## Problem requirements
Copy out all lines of the listing below that hold "EllipticCurves".

══════════════════════════════

import Mathlib.FieldTheory.Galois.Basic
import Mathlib.Algebra.Algebra.Rat
import HarnessLib

/-!
# The second twist `√−d` of Monsky's Theorems 5.5 / 5.9 (1) from the genus-field Galois data

Monsky, *Mock Heegner points and congruent numbers*, Math. Z. 204 (1990): the proofs of Thm 5.5 (p. 62,
`D = p₃p₅`, second twist `d = D`) and Thm 5.9 (1) (pp. 63–64, `D = p₅p₇`, second twist `N = p₇`) use a second
quadratic twist `√−d ∈ H(i)` on which `σ = σ_m` and `τ = σ_{1+ϖ}` act trivially while complex conjugation acts
by `−1` ("`m ∈ G_D`", "`m ∈ G_N`"; Lemma 4.1, p. 56: "`i√N ∈ H`"). This file derives these three properties from
the genus-field Galois data D1 (`GenusFieldGaloisData.galoisData_of_genusRule`): with `√−pq := √p·√−q`,

* `q ≡ 3 (8)` (Monsky (13), `d = pq`): `σ_m`, `τ` fix `√p·√−q` and conjugation negates it;
* `q ≡ 7 (8)` (Monsky (15)⁻, `d = q`): `σ_m`, `τ` fix `√−q` and conjugation negates it.

Inputs: the actions of `σ_m` on `i`, `√p`, `√q = i√−q` (D1), of `τ` on `√p`, `√−q`, and of complex conjugation
on `√p` (real, fixed) and `√−q` (purely imaginary, negated). Everything is fully proved.

## References

* P. Monsky, Mock Heegner points and congruent numbers, Math. Z. 204 (1990) 45–67, Lemma 4.1 (p. 56), Thm 5.5
  proof (p. 62), Thm 5.9 (1) proof (pp. 63–64). [Monsky1990MockHeegner]
-/

noncomputable section

namespace Literature.NumberTheory.EllipticCurves.Monsky1990

variable {H : Type*} [Field H] [CharZero H]

/-- **The action of `σ_m` on `√−q` from its action on `√q = i·√−q` and on `i`.**
[cite: Monsky1990MockHeegner, p. 62 (σ fixes i)] -/
theorem map_sqrtNegQ_of_map_mul (σ : H ≃ₐ[ℚ] H) {im sqrtNegQ : H} (him : im ^ 2 = -1) (hσi : σ im = im)
    {e : H} (h : σ (im * sqrtNegQ) = e * (im * sqrtNegQ)) : σ sqrtNegQ = e * sqrtNegQ := by
  have hi0 : im ≠ 0 := by
    intro h0; rw [h0, zero_pow two_ne_zero] at him; exact one_ne_zero (neg_eq_zero.mp him.symm)
  rw [map_mul, hσi] at h
  have : im * (σ sqrtNegQ - e * sqrtNegQ) = 0 := by linear_combination h
  rcases mul_eq_zero.mp this with h0 | h0
  · exact absurd h0 hi0
  · exact sub_eq_zero.mp h0

/-- **The second twist `√−d` on `𝒮⁻`** (Monsky Thms 5.5 / 5.9 (1); Lemma 4.1): from the genus-field data D1 —
`σ_m` fixes `i`, negates `√p`, negates `√q = i√−q` iff `q ≡ 3 (8)`; `τ` fixes `√p`, `√−q`; complex conjugation
fixes `√p` and negates `√−q` — the element `θ′ := √p·√−q` (`q ≡ 3 (8)`, `θ′² = −pq`) resp. `θ′ := √−q`
(`q ≡ 7 (8)`, `θ′² = −q`) is fixed by `σ_m` and `τ` and negated by conjugation.
[cite: Monsky1990MockHeegner, Lemma 4.1 (p. 56), Thm 5.5 proof (p. 62: "m ∈ G_D"), Thm 5.9 (1) proof (p. 63: "m ∈ G_N")] -/
theorem secondTwist_of_galoisData (σ τ conj : H ≃ₐ[ℚ] H) {p q : ℕ} (hq4 : q % 4 = 3)
    {im sqrtP sqrtNegQ : H} (him : im ^ 2 = -1) (hP : sqrtP ^ 2 = p) (hQ : sqrtNegQ ^ 2 = -q)
    (hσi : σ im = im) (hσP : σ sqrtP = -sqrtP)
    (hσQ : σ (im * sqrtNegQ) = if q % 8 = 3 then -(im * sqrtNegQ) else im * sqrtNegQ)
    (hτP : τ sqrtP = sqrtP) (hτQ : τ sqrtNegQ = sqrtNegQ) (hcP : conj sqrtP = sqrtP)
    (hcQ : conj sqrtNegQ = -sqrtNegQ) :
    (q % 8 = 3 → (sqrtP * sqrtNegQ) ^ 2 = -((p * q : ℕ) : H) ∧ σ (sqrtP * sqrtNegQ) = sqrtP * sqrtNegQ ∧
      τ (sqrtP * sqrtNegQ) = sqrtP * sqrtNegQ ∧ conj (sqrtP * sqrtNegQ) = -(sqrtP * sqrtNegQ)) ∧
    (q % 8 = 7 → sqrtNegQ ^ 2 = -(q : H) ∧ σ sqrtNegQ = sqrtNegQ ∧ τ sqrtNegQ = sqrtNegQ ∧
      conj sqrtNegQ = -sqrtNegQ) := by
  constructor
  · intro h3
    rw [if_pos h3] at hσQ
    have hσQ' : σ sqrtNegQ = (-1) * sqrtNegQ :=
      map_sqrtNegQ_of_map_mul σ him hσi (by rw [hσQ, neg_one_mul])
    refine ⟨?_, ?_, ?_, ?_⟩
    · rw [mul_pow, hP, hQ]; push_cast; ring
    · rw [map_mul, hσP, hσQ']; ring
    · rw [map_mul, hτP, hτQ]
    · rw [map_mul, hcP, hcQ, mul_neg]
  · intro h7
    have h3 : q % 8 ≠ 3 := by omega
    rw [if_neg h3] at hσQ
    have hσQ' : σ sqrtNegQ = 1 * sqrtNegQ :=
      map_sqrtNegQ_of_map_mul σ him hσi (by rw [hσQ, one_mul])
    refine ⟨?_, ?_, hτQ, hcQ⟩
    · rw [hQ]
    · rw [hσQ', one_mul]

end Literature.NumberTheory.EllipticCurves.Monsky1990

end
import Summits.Ventures.CertifiedManyBodySolver.Rows.AndersonClusterSymmetries
import Literature.MathematicalPhysics.QuantumLattice.HubbardLiebBasis

/-!
# The Anderson cluster operator in Lieb's two-species coordinates

Support file for the certified many-body solver (venture `CertifiedManyBodySolver`, lane A rows):
first certified bounds; not a superconductivity verdict; every number certified or labelled float.

Main result `andersonCluster_mulVec_toFock`: in Lieb's coordinates `M ↦ ψ_M = toFock A M` with the
particle–hole transformation on the down spins twisted by the sign `(-1)^x` of the even sublattice
`A = evenSub Λ'` of the cluster, the weighted particle–hole symmetric cluster operator
`h = andersonCluster Λ' t U w v` (`U`, site weights `v ≥ 0`, arbitrary real bond weights `w`)
acts as
`h ψ_M = ψ_{𝓛 M + c M}` with the graded Lieb operator
`𝓛 M = K M + M K - U Σ_y L_y M L_y` (`liebOp (liebHop Λ' t w) (liebOcc Λ' v) (-U)`),
`K = t Σ_bonds w_b T_b` the weighted spinless hopping matrix, `L_y = √v_y (n_y - ½)` and the
constant `c = (U/4) Σ_y v_y` (`liebShift`). The hopping part is assembled bond by bond from the
tree's one-graph identity `LiebTwo.hamiltonian_mulVec_toFock` (each bond of `ℤ^d` joins the two
sublattices, `edge_adj_evenSub`); the weighted on-site part
`(U/4) v_y (2n↑n↓ - n↑ - n↓ + 1) = U v_y (n↑ - ½)(n↓ - ½)` becomes `-U L_y M L_y + (U v_y/4) M`
under the particle–hole transformation (`phSiteTerm_mulVec_toFock`).

References: E. H. Lieb, Phys. Rev. Lett. **62** (1989) 1201, proof of Theorem 2, eqs. (4)–(5);
P. W. Anderson, Phys. Rev. **83** (1951) 1260.
-/

namespace Summit.Ventures.CertifiedManyBodySolver.Rows

open Matrix Finset Literature.MathematicalPhysics.QuantumLattice
  Literature.MathematicalPhysics.QuantumLattice.AndersonCluster Literature.Probability.LatticeModels
open scoped ComplexOrder

/-! ### Lieb's change of basis is linear -/

section Linear

variable {Λ : Type*} [LinearOrder Λ] [Fintype Λ]

/-- Lieb's change of basis `M ↦ ψ_M` as a `ℂ`-linear map. [cite: LiebPRL1989, proof of Theorem 2] -/
def toFockₗ (A : Finset Λ) : Matrix (Finset Λ) (Finset Λ) ℂ →ₗ[ℂ] Fock (Orb Λ) where
  toFun := LiebTwo.toFock A
  map_add' := LiebTwo.toFock_add A
  map_smul' := LiebTwo.toFock_smul A

/-- `toFockₗ` is `toFock`. [folklore] -/
@[simp] theorem toFockₗ_apply (A : Finset Λ) (M : Matrix (Finset Λ) (Finset Λ) ℂ) :
    toFockₗ A M = LiebTwo.toFock A M := rfl

/-- `toFock` is additive over finite sums. [folklore] -/
theorem toFock_sum {ι : Type*} (A : Finset Λ) (s : Finset ι)
    (f : ι → Matrix (Finset Λ) (Finset Λ) ℂ) :
    LiebTwo.toFock A (∑ i ∈ s, f i) = ∑ i ∈ s, LiebTwo.toFock A (f i) := by
  rw [← toFockₗ_apply, map_sum]
  rfl

/-- `toFock` commutes with negation. [folklore] -/
theorem toFock_neg (A : Finset Λ) (M : Matrix (Finset Λ) (Finset Λ) ℂ) :
    LiebTwo.toFock A (-M) = -LiebTwo.toFock A M := by
  rw [← toFockₗ_apply, map_neg]
  rfl

/-- **The particle–hole symmetric site term in Lieb's coordinates**: with the down species
hole-transformed, `(2 n↑n↓ - n↑ - n↓ + 1) ψ_M = ψ_{n M + M n - 2 n M n}` (`n = n_y` the spinless
occupation matrix): the coefficient at `(α, β)` is `[y∈α] + [y∈β] - 2[y∈α][y∈β]`, the indicator
that exactly one of "`y` carries an up electron", "`y` carries a down hole" holds.
[cite: LiebPRL1989, proof of Theorem 2, eq. (5)] -/
theorem phSiteTerm_mulVec_toFock (A : Finset Λ) (y : Λ) (M : Matrix (Finset Λ) (Finset Λ) ℂ) :
    ((2 : ℂ) • (numberOp y 0 * numberOp y 1) - (numberOp y 0 + numberOp y 1) + 1 :
        Matrix (Finset (Orb Λ)) (Finset (Orb Λ)) ℂ) *ᵥ LiebTwo.toFock A M =
      LiebTwo.toFock A
        (numberAt y * M + M * numberAt y - (2 : ℂ) • (numberAt y * M * numberAt y)) := by
  funext s
  simp only [add_mulVec, sub_mulVec, Matrix.smul_mulVec, one_mulVec, Pi.add_apply, Pi.sub_apply,
    Pi.smul_apply, smul_eq_mul, LiebTwo.numberOp_mul_numberOp_mulVec, LiebTwo.numberOp_mulVec,
    LiebTwo.toFock, numberAt_eq_diagonal, Matrix.add_apply, Matrix.sub_apply, Matrix.smul_apply,
    diagonal_mul, mul_diagonal, Finset.mem_compl, mem_upPart, mem_downPart]
  by_cases h0 : orb y 0 ∈ s <;> by_cases h1 : orb y 1 ∈ s <;>
    simp only [h0, h1, and_self, and_true, and_false, not_true_eq_false, not_false_eq_true,
      ↓reduceIte] <;> ring

end Linear

/-! ### Lieb's matrices `K`, `L_y` for the weighted cluster -/

section Cluster

variable {d : ℕ} {Λ' : Finset (Site d)}

variable (Λ') in
/-- The even sublattice `A = {x ∈ Λ' : Σ_j x_j even}` of the window (a colour class of every
nearest-neighbour bond). [cite: LiebPRL1989, Theorem 2 (bipartite hypothesis)] -/
def evenSub : Finset (PolySite Λ') := univ.filter fun y => Even (∑ j, (ofLex y.1) j)

/-- A nearest-neighbour bond joins the two sublattices. [folklore] -/
theorem pt_add_unitVec_mem_evenSub_iff (y : PolySite Λ') (i : Fin d)
    (h : ofLex y.1 + unitVec i ∈ Λ') :
    PolySite.pt (ofLex y.1 + unitVec i) h ∈ evenSub Λ' ↔ y ∉ evenSub Λ' := by
  simp only [evenSub, Finset.mem_filter, Finset.mem_univ, true_and, PolySite.ofLex_coe_pt]
  have hs : (∑ j, (ofLex y.1 + unitVec i) j) = (∑ j, (ofLex y.1) j) + 1 := by
    simp [unitVec, Finset.sum_add_distrib, Pi.single_apply]
  rw [hs, Int.even_add_one]

/-- The even sublattice is a colour class of every one-bond graph of the window.
[cite: LiebPRL1989, Theorem 2 (bipartite hypothesis)] -/
theorem edge_adj_evenSub (y : PolySite Λ') (i : Fin d) (h : ofLex y.1 + unitVec i ∈ Λ') :
    ∀ x x' : PolySite Λ', (SimpleGraph.edge y (PolySite.pt (ofLex y.1 + unitVec i) h)).Adj x x' →
      (x ∈ evenSub Λ' ↔ x' ∉ evenSub Λ') := by
  intro x x' hxx'
  have hz := pt_add_unitVec_mem_evenSub_iff y i h
  rcases (edge_adj_iff_of_ne (ne_pt_add_unitVec y i h) _ _).1 hxx' with ⟨rfl, rfl⟩ | ⟨rfl, rfl⟩
  · rw [hz, not_not]
  · exact hz

/-- The spinless hopping matrix `K_{x,x+eᵢ}` (`t = 1`) of one bond of the window (`0` if the
bond leaves the window). [cite: LiebPRL1989, eq. (3)] -/
noncomputable def bondHop (y : PolySite Λ') (i : Fin d) :
    Matrix (Finset (PolySite Λ')) (Finset (PolySite Λ')) ℂ :=
  if h : ofLex y.1 + unitVec i ∈ Λ' then
    hoppingMatrix (SimpleGraph.edge y (PolySite.pt (ofLex y.1 + unitVec i) h)) 1 else 0

variable (Λ') in
/-- The weighted spinless hopping matrix `Σ_{x,i} w(x,i) K_{x,x+eᵢ}` (before the factor `t`).
[cite: LiebPRL1989, eq. (3)] -/
noncomputable def bareHop (w : Site d → Fin d → ℝ) :
    Matrix (Finset (PolySite Λ')) (Finset (PolySite Λ')) ℂ :=
  ∑ y : PolySite Λ', ∑ i : Fin d, ((w (ofLex y.1) i : ℝ) : ℂ) • bondHop y i

variable (Λ') in
/-- **Lieb's matrix `K`** of the weighted cluster: `K = t Σ_{x,i} w(x,i) K_{x,x+eᵢ}`, the same real
symmetric matrix for both spin species. [cite: LiebPRL1989, eq. (3)] -/
noncomputable def liebHop (t : ℝ) (w : Site d → Fin d → ℝ) :
    Matrix (Finset (PolySite Λ')) (Finset (PolySite Λ')) ℂ :=
  (t : ℂ) • bareHop Λ' w

variable (Λ') in
/-- **Lieb's matrices `L_y`** of the weighted cluster: `L_y = √(v y) (n_y - ½)`, diagonal with
entries `±√(v y)/2`. [cite: LiebPRL1989, eq. (3)] -/
noncomputable def liebOcc (v : Site d → ℝ) (y : PolySite Λ') :
    Matrix (Finset (PolySite Λ')) (Finset (PolySite Λ')) ℂ :=
  diagonal fun α => ((Real.sqrt (v (ofLex y.1)) * (if y ∈ α then 1 / 2 else -(1 / 2)) : ℝ) : ℂ)

variable (Λ') in
/-- The constant `c = (U/4) Σ_{y ∈ Λ'} v y` of the Lieb form `h ψ_M = ψ_{𝓛 M + c M}`.
[cite: LiebPRL1989, eq. (5)] -/
noncomputable def liebShift (U : ℝ) (v : Site d → ℝ) : ℝ := U / 4 * ∑ y : PolySite Λ', v (ofLex y.1)

/-- An out-of-window bond, or a pair of configurations of different particle number, gives a
zero entry of `K_{x,x+eᵢ}`. [cite: LiebPRL1989, Remark (2)] -/
theorem bondHop_apply_eq_zero (y : PolySite Λ') (i : Fin d) {α γ : Finset (PolySite Λ')}
    (hne : α.card ≠ γ.card) : bondHop y i α γ = 0 := by
  unfold bondHop
  split_ifs with h
  · by_contra hK
    exact hne (LiebTwo.hoppingMatrix_apply_ne_zero _ hK)
  · rfl

/-- `K_{x,x+eᵢ}` is Hermitian. [cite: LiebPRL1989, Remark (1)] -/
theorem bondHop_conjTranspose (y : PolySite Λ') (i : Fin d) : (bondHop y i)ᴴ = bondHop y i := by
  unfold bondHop
  split_ifs with h
  · exact hoppingMatrix_conjTranspose 1
  · exact conjTranspose_zero

/-- **`K` is Hermitian** (real symmetric). [cite: LiebPRL1989, Remark (1)] -/
theorem liebHop_conjTranspose (t : ℝ) (w : Site d → Fin d → ℝ) :
    (liebHop Λ' t w)ᴴ = liebHop Λ' t w := by
  simp only [liebHop, bareHop, conjTranspose_smul, conjTranspose_sum, Complex.star_def,
    Complex.conj_ofReal, bondHop_conjTranspose]

/-- **`K` conserves the particle number**: `K_{αγ} ≠ 0 → |α| = |γ|`.
[cite: LiebPRL1989, Remark (2)] -/
theorem liebHop_apply_ne_zero (t : ℝ) (w : Site d → Fin d → ℝ) :
    ∀ α γ : Finset (PolySite Λ'), liebHop Λ' t w α γ ≠ 0 → α.card = γ.card := by
  intro α γ h
  by_contra hne
  apply h
  simp only [liebHop, bareHop, Matrix.smul_apply, Matrix.sum_apply, smul_eq_mul,
    bondHop_apply_eq_zero _ _ hne, mul_zero, Finset.sum_const_zero]

/-- **`L_y` is Hermitian** (real diagonal). [cite: LiebPRL1989, eq. (3)] -/
theorem liebOcc_conjTranspose (v : Site d → ℝ) :
    ∀ y : PolySite Λ', (liebOcc Λ' v y)ᴴ = liebOcc Λ' v y := by
  intro y
  rw [liebOcc, diagonal_conjTranspose]
  congr 1
  funext α
  simp only [Pi.star_apply, Complex.star_def, Complex.conj_ofReal]

/-- **`L_y` is diagonal**, hence number conserving. [cite: LiebPRL1989, eq. (3)] -/
theorem liebOcc_apply_ne_zero (v : Site d → ℝ) :
    ∀ (y : PolySite Λ') (α γ : Finset (PolySite Λ')), liebOcc Λ' v y α γ ≠ 0 → α.card = γ.card := by
  intro y α γ h
  by_cases e : α = γ
  · rw [e]
  · exact absurd (diagonal_apply_ne _ e) h

/-- **The site identity behind eq. (5)**: `v (n M + M n - 2 n M n) = -2 L_y M L_y + (v/2) M` with
`L_y = √v (n_y - ½)` (`v ≥ 0`). [cite: LiebPRL1989, proof of Theorem 2, eq. (5)] -/
theorem smul_phSiteLieb_eq {v : Site d → ℝ} (y : PolySite Λ') (hv : 0 ≤ v (ofLex y.1))
    (M : Matrix (Finset (PolySite Λ')) (Finset (PolySite Λ')) ℂ) :
    ((v (ofLex y.1) : ℝ) : ℂ) •
        (numberAt y * M + M * numberAt y - (2 : ℂ) • (numberAt y * M * numberAt y)) =
      (-2 : ℂ) • (liebOcc Λ' v y * M * liebOcc Λ' v y) +
        ((v (ofLex y.1) : ℝ) : ℂ) • ((1 / 2 : ℂ) • M) := by
  have hr : ((Real.sqrt (v (ofLex y.1)) : ℝ) : ℂ) * ((Real.sqrt (v (ofLex y.1)) : ℝ) : ℂ) =
      ((v (ofLex y.1) : ℝ) : ℂ) := by
    rw [← Complex.ofReal_mul, Real.mul_self_sqrt hv]
  ext α β
  simp only [liebOcc, numberAt_eq_diagonal, Matrix.smul_apply, Matrix.add_apply, Matrix.sub_apply,
    diagonal_mul, mul_diagonal, smul_eq_mul]
  by_cases ha : y ∈ α <;> by_cases hb : y ∈ β <;> simp only [ha, hb, if_true, if_false] <;>
    push_cast <;>
    first
    | linear_combination (M α β / 2) * hr
    | linear_combination (-(M α β) / 2) * hr

/-- **One bond in Lieb's coordinates**: `T_{x,x+eᵢ} ψ_M = -ψ_{K_b M + M K_b}`.
[cite: LiebPRL1989, proof of Theorem 2, eq. (4)] -/
theorem clusterBondKinetic_mulVec_toFock
    (M : Matrix (Finset (PolySite Λ')) (Finset (PolySite Λ')) ℂ)
    (y : PolySite Λ') (i : Fin d) :
    clusterBondKinetic Λ' y i *ᵥ LiebTwo.toFock (evenSub Λ') M =
      LiebTwo.toFock (evenSub Λ') (-(bondHop y i * M + M * bondHop y i)) := by
  rw [clusterBondKinetic_eq_dite]
  unfold bondHop
  split_ifs with h
  · rw [neg_mulVec, LiebTwo.hamiltonian_mulVec_toFock _ (evenSub Λ') (edge_adj_evenSub y i h)
      1 0 M, toFock_neg]
    simp [LiebTwo.liebOperator, liebOp]
  · simp

variable (Λ') in
/-- **The Anderson cluster operator in Lieb's coordinates** (spin-reflection form): for the even
sublattice `A` and every coefficient matrix `M`,
`h(w,v) ψ_M = ψ_{K M + M K - U Σ_y L_y M L_y + c M}` with `K = t Σ w K_b` (`liebHop`),
`L_y = √(v y)(n_y - ½)` (`liebOcc`) and `c = (U/4) Σ_y v y` (`liebShift`), i.e.
`h ψ_M = ψ_{𝓛(M) + c M}` with `𝓛 = liebOp K L (-U)` of `LiebSpinReflection`. This is Lieb's
eqs. (4)–(5) for the bond/site-weighted, particle–hole symmetric cluster Hamiltonian of the
certificate rows. [cite: LiebPRL1989, proof of Theorem 2, eqs. (4)–(5)] -/
theorem andersonCluster_mulVec_toFock (t U : ℝ) (w : Site d → Fin d → ℝ) {v : Site d → ℝ}
    (hv : ∀ x, 0 ≤ v x) (M : Matrix (Finset (PolySite Λ')) (Finset (PolySite Λ')) ℂ) :
    andersonCluster Λ' t U w v *ᵥ LiebTwo.toFock (evenSub Λ') M =
      LiebTwo.toFock (evenSub Λ') (liebOp (liebHop Λ' t w) (liebOcc Λ' v) (-U) M +
        ((liebShift Λ' U v : ℝ) : ℂ) • M) := by
  have hK : (∑ y : PolySite Λ', ∑ i : Fin d,
      ((w (ofLex y.1) i : ℝ) : ℂ) • clusterBondKinetic Λ' y i) *ᵥ
      LiebTwo.toFock (evenSub Λ') M =
      LiebTwo.toFock (evenSub Λ') (∑ y : PolySite Λ', ∑ i : Fin d,
        ((w (ofLex y.1) i : ℝ) : ℂ) • -(bondHop y i * M + M * bondHop y i)) := by
    simp only [Matrix.sum_mulVec, Matrix.smul_mulVec, clusterBondKinetic_mulVec_toFock,
      toFock_sum, LiebTwo.toFock_smul]
  have hV : (∑ y : PolySite Λ', ((v (ofLex y.1) : ℝ) : ℂ) •
      ((2 : ℂ) • (numberOp y 0 * numberOp y 1) - (numberOp y 0 + numberOp y 1) + 1 :
        FermionOp Λ')) *ᵥ
      LiebTwo.toFock (evenSub Λ') M =
      LiebTwo.toFock (evenSub Λ') (∑ y : PolySite Λ',
        ((-2 : ℂ) • (liebOcc Λ' v y * M * liebOcc Λ' v y) +
          ((v (ofLex y.1) : ℝ) : ℂ) • ((1 / 2 : ℂ) • M))) := by
    simp only [Matrix.sum_mulVec, Matrix.smul_mulVec, phSiteTerm_mulVec_toFock,
      ← LiebTwo.toFock_smul, smul_phSiteLieb_eq _ (hv _), toFock_sum]
  unfold andersonCluster
  rw [add_mulVec, Matrix.smul_mulVec, Matrix.smul_mulVec, hK, hV, ← LiebTwo.toFock_smul,
    ← LiebTwo.toFock_smul, ← LiebTwo.toFock_add]
  congr 1
  simp only [liebOp, liebHop, bareHop, liebShift, Finset.sum_add_distrib, ← Finset.smul_sum,
    ← Finset.sum_smul, smul_neg, smul_add, Finset.sum_neg_distrib, Finset.sum_mul, Finset.mul_sum,
    smul_mul_assoc, mul_smul_comm]
  push_cast
  simp only [← Finset.mul_sum]
  module

end Cluster

end Summit.Ventures.CertifiedManyBodySolver.Rows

══════════════════════════════

## Problem solution
namespace Literature.NumberTheory.EllipticCurves.Monsky1990
end Literature.NumberTheory.EllipticCurves.Monsky1990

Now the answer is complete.